Rodenburg Wendy, Keijer Jaap, Kramer Evelien, Roosing Susanne, Vink Carolien, Katan Martijn B, van der Meer Roelof, Bovee-Oudenhoven Ingeborg M J
TI Food and Nutrition, PO Box 557, 6700 AN, Wageningen, The Netherlands.
BMC Microbiol. 2007 Sep 12;7:84. doi: 10.1186/1471-2180-7-84.
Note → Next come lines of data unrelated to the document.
import Mathlib
import HarnessLib

/-!
# Reflection positivity of the Riesz kernel `|x - y|^{-λ}` through hyperplanes (Frank–Lieb)

Named fact (D-0014), statement only. For `0 < λ < N` (`N = 1, 2`) resp. `N - 2 ≤ λ < N`
(`N ≥ 3`) and a half-space `H = {x ∈ ℝ^N | ⟪x, e⟫ > t}`, the Riesz form
`I_λ[g, f] = ∬ conj(g x) f y |x - y|^{-λ} dx dy` satisfies `I_λ[Θ_H f, f] ≥ 0` for `f` supported
in `H`, where `(Θ_H f)(x) = f(Θ_H x)` and `Θ_H x = x + 2(t - ⟪x, e⟫) e` is the mirror image
(R. L. Frank, E. H. Lieb, *Inversion positivity and the sharp Hardy–Littlewood–Sobolev
inequality*, Calc. Var. PDE 39 (2010), Theorem 1.2 (half-space case) with Lemma 2.1
(representation formula, whose right side is non-negative) and the invariance (1.7)
`I_λ[Θ_H f] = I_λ[f]`, which makes `I_λ[Θ_H f, f]` real). For `N ≥ 3` the lower bound
`λ ≥ N - 2` is necessary (ibid. Remark 1.3 / Remark 2.4: for `0 < λ < N - 2` the form takes both
signs) — recorded here in prose only.

Design choices. The printed theorem is for `f ∈ L^{2N/(2N-λ)}(ℝ^N)` with support in the CLOSED
half-space; we state the special case of continuous `f` with compact support inside the OPEN
half-space, for which the double integral is a Bochner integral of a bounded compactly supported
integrand (the supports of `f` and `f ∘ Θ_H` are at positive distance, so no singularity of the
kernel is met and no junk value can occur). This is an instance of the printed statement
(`C_c ⊂ L^p`), hence weaker, and it is the form met by lattice/kernel reflection-positivity
arguments (finite sums of point masses follow from it by mollification, NOT by instantiation).
In `ℝ³` it says: the isotropic kernel `|x|^{-2Δ}` is reflection positive through every plane
iff... (if) `Δ ≥ 1/2` — the termwise input for the coordinate-mirror positivity of Gaussian
scale mixtures `Γ(Δ) ∫ (ω • x²)^{-Δ} Φ(dω)` quoted by route
CriticalPhenomena/Ising3DConformalLimit `GaussianScaleMixture` (item `GSMRigidity`) and by
`HyperoctahedralRP` (item `HRP2Rigidity`). What is NOT here: the ball/inversion case of
Theorem 1.2, the strictness assertion for `λ > N - 2`, the HLS inequality itself (Theorem 1.1),
and any proof.
-/

namespace Literature.Analysis.Potential

open _root_.MeasureTheory

/-- The mirror map of the half-space `H = {x | t < ⟪x, e⟫}` (`e` a unit vector):
`Θ_H x = x + 2 (t - ⟪x, e⟫) e` (Frank–Lieb 2010, §1, the display defining `Θ_H`).
[cite: FrankLieb2010, §1 (definition of Θ_H)] -/
noncomputable def halfSpaceReflection {N : ℕ} (e : EuclideanSpace ℝ (Fin N)) (t : ℝ)
    (x : EuclideanSpace ℝ (Fin N)) : EuclideanSpace ℝ (Fin N) :=
  x + (2 * (t - @inner ℝ _ _ x e)) • e

/-- The Riesz (Hardy–Littlewood–Sobolev) form
`I_λ[g, f] = ∬_{ℝ^N × ℝ^N} conj(g x) · f y · |x - y|^{-λ} dx dy` (Frank–Lieb 2010, (1.2)),
written as an iterated Bochner integral (value `0` by convention where not integrable; the
named fact below only uses it on bounded compactly supported integrands).
[cite: FrankLieb2010, §1 eq. (1.2)] -/
noncomputable def rieszForm {N : ℕ} (lam : ℝ) (g f : EuclideanSpace ℝ (Fin N) → ℂ) : ℂ :=
  ∫ x, ∫ y, (starRingEnd ℂ) (g x) * f y * (((‖x - y‖ ^ (-lam) : ℝ)) : ℂ)

/-- **Reflection positivity of `|x - y|^{-λ}` through hyperplanes (Frank–Lieb 2010, Theorem 1.2,
half-space case, with Lemma 2.1).** *Let `0 < λ < N` if `N = 1, 2` and `N - 2 ≤ λ < N` if
`N ≥ 3`, and let `H = {x | x · e > t}` be a half-space, `Θ_H(x) = x + 2(t - x · e)`,
`(Θ_H f)(x) = f(Θ_H x)`. Then `½ (I_λ[fⁱ] + I_λ[fᵒ]) ≥ I_λ[f]`* — for `f` supported in `H` this
reads (using `I_λ[Θ_H f] = I_λ[f]`, (1.7), and Lemma 2.1, whose right side is non-negative)
`I_λ[Θ_H f, f] ≥ 0`, a real number. Stated for continuous compactly supported `f` with
`tsupport f ⊆ H` (an instance of the printed `f ∈ L^{2N/(2N-λ)}`, `supp f ⊆ H̄`). Named fact
(D-0014), not proved here. Grounds, as the termwise isotropic input, the coordinate-mirror
positivity used by `Summit.CriticalPhenomena.Ising3DConformalLimit.Theses.GaussianScaleMixture.GSMRigidity`
(d = 3, λ = 2Δ ≥ 1 ⇔ Δ ≥ 1/2) and by `…Theses.HyperoctahedralRP.HRP2Rigidity`.
[cite: FrankLieb2010, Thm 1.2 and Lemma 2.1] -/
def FrankLieb2010_rieszKernel_reflectionPositive : Prop :=
  ∀ (N : ℕ) (lam : ℝ), 0 < lam → lam < N → (3 ≤ N → (N : ℝ) - 2 ≤ lam) →
    ∀ (e : EuclideanSpace ℝ (Fin N)) (t : ℝ), ‖e‖ = 1 →
      ∀ f : EuclideanSpace ℝ (Fin N) → ℂ, Continuous f → HasCompactSupport f →
        tsupport f ⊆ {x | t < @inner ℝ _ _ x e} →
          0 ≤ (rieszForm lam (f ∘ halfSpaceReflection e t) f).re ∧
            (rieszForm lam (f ∘ halfSpaceReflection e t) f).im = 0

/-- Sanity check of the mirror map: it fixes the boundary hyperplane `{⟪x, e⟫ = t}` pointwise.
[folklore] -/
theorem halfSpaceReflection_of_inner_eq {N : ℕ} (e x : EuclideanSpace ℝ (Fin N)) (t : ℝ)
    (hx : @inner ℝ _ _ x e = t) : halfSpaceReflection e t x = x := by
  simp [halfSpaceReflection, hx]

/-- Sanity check of the mirror map: for a unit normal `e` it is an involution. [folklore] -/
theorem halfSpaceReflection_halfSpaceReflection {N : ℕ} (e x : EuclideanSpace ℝ (Fin N))
    (t : ℝ) (he : ‖e‖ = 1) :
    halfSpaceReflection e t (halfSpaceReflection e t x) = x := by
  have hee : @inner ℝ _ _ e e = 1 := by
    rw [real_inner_self_eq_norm_sq, he]; norm_num
  simp only [halfSpaceReflection, inner_add_left, inner_smul_left, hee, RCLike.conj_to_real]
  rw [add_assoc, ← add_smul]
  have : 2 * (t - @inner ℝ _ _ x e) + 2 * (t - (@inner ℝ _ _ x e + 2 * (t - @inner ℝ _ _ x e) * 1)) = 0 := by
    ring
  rw [this, zero_smul, add_zero]

end Literature.Analysis.Potential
Salmonella enteritidis is suggested to translocate in the small intestine. In vivo it induces gene expression changes in the ileal mucosa and Peyer's patches. Stimulation of Salmonella translocation by dietary prebiotics fermented in colon suggests involvement of the colon as well. However, effects of Salmonella on colonic gene expression in vivo are largely unknown. We aimed to characterize time dependent Salmonella-induced changes of colonic mucosal gene expression in rats using whole genome microarrays. For this, rats were orally infected with Salmonella enteritidis to mimic a foodborne infection and colonic gene expression was determined at days 1, 3 and 6 post-infection (n = 8 rats per time-point). As fructo-oligosaccharides (FOS) affect colonic physiology, we analyzed colonic mucosal gene expression of FOS-fed versus cellulose-fed rats infected with Salmonella in a separate experiment. Colonic mucosal samples were isolated at day 2 post-infection.
Salmonella affected transport (e.g. Chloride channel calcium activated 6, H+/K+ transporting Atp-ase), antimicrobial defense (e.g. Lipopolysaccharide binding protein, Defensin 5 and phospholipase A2), inflammation (e.g. calprotectin), oxidative stress related genes (e.g. Dual oxidase 2 and Glutathione peroxidase 2) and Proteolysis (e.g. Ubiquitin D and Proteosome subunit beta type 9). Furthermore, Salmonella translocation increased serum IFN gamma and many interferon-related genes in colonic mucosa. The gene most strongly induced by Salmonella infection was Pancreatitis Associated Protein (Pap), showing >100-fold induction at day 6 after oral infection. Results were confirmed by Q-PCR in individual rats. Stimulation of Salmonella translocation by dietary FOS was accompanied by enhancement of the Salmonella-induced mucosal processes, not by induction of other processes.
We conclude that the colon is a target tissue for Salmonella, considering the abundant changes in mucosal gene expression.
肠炎沙门氏菌被认为可在小肠内移位。在体内,它会诱导回肠黏膜和派尔集合淋巴结中的基因表达发生变化。结肠中发酵的膳食益生元对沙门氏菌移位的刺激表明结肠也参与其中。然而,沙门氏菌对体内结肠基因表达的影响在很大程度上尚不清楚。我们旨在使用全基因组微阵列来表征大鼠体内沙门氏菌诱导的结肠黏膜基因表达的时间依赖性变化。为此,给大鼠口服肠炎沙门氏菌以模拟食源性感染,并在感染后第1、3和6天测定结肠基因表达(每个时间点n = 8只大鼠)。由于低聚果糖(FOS)会影响结肠生理,我们在另一个实验中分析了喂食FOS与喂食纤维素的感染沙门氏菌大鼠的结肠黏膜基因表达。在感染后第2天分离结肠黏膜样本。
沙门氏菌影响转运(如氯离子通道钙激活蛋白6、H+/K+转运ATP酶)、抗菌防御(如脂多糖结合蛋白、防御素5和磷脂酶A2)、炎症(如钙卫蛋白)、氧化应激相关基因(如双氧化酶2和谷胱甘肽过氧化物酶2)以及蛋白水解(如泛素D和蛋白酶体亚基β9型)。此外,沙门氏菌移位增加了血清干扰素γ以及结肠黏膜中许多与干扰素相关的基因。沙门氏菌感染诱导最强的基因是胰腺炎相关蛋白(Pap),口服感染后第6天诱导倍数超过100倍。在个体大鼠中通过定量聚合酶链反应(Q-PCR)证实了结果。膳食FOS对沙门氏菌移位的刺激伴随着沙门氏菌诱导的黏膜过程的增强,而非其他过程的诱导。
考虑到黏膜基因表达的大量变化,我们得出结论,结肠是沙门氏菌的靶组织。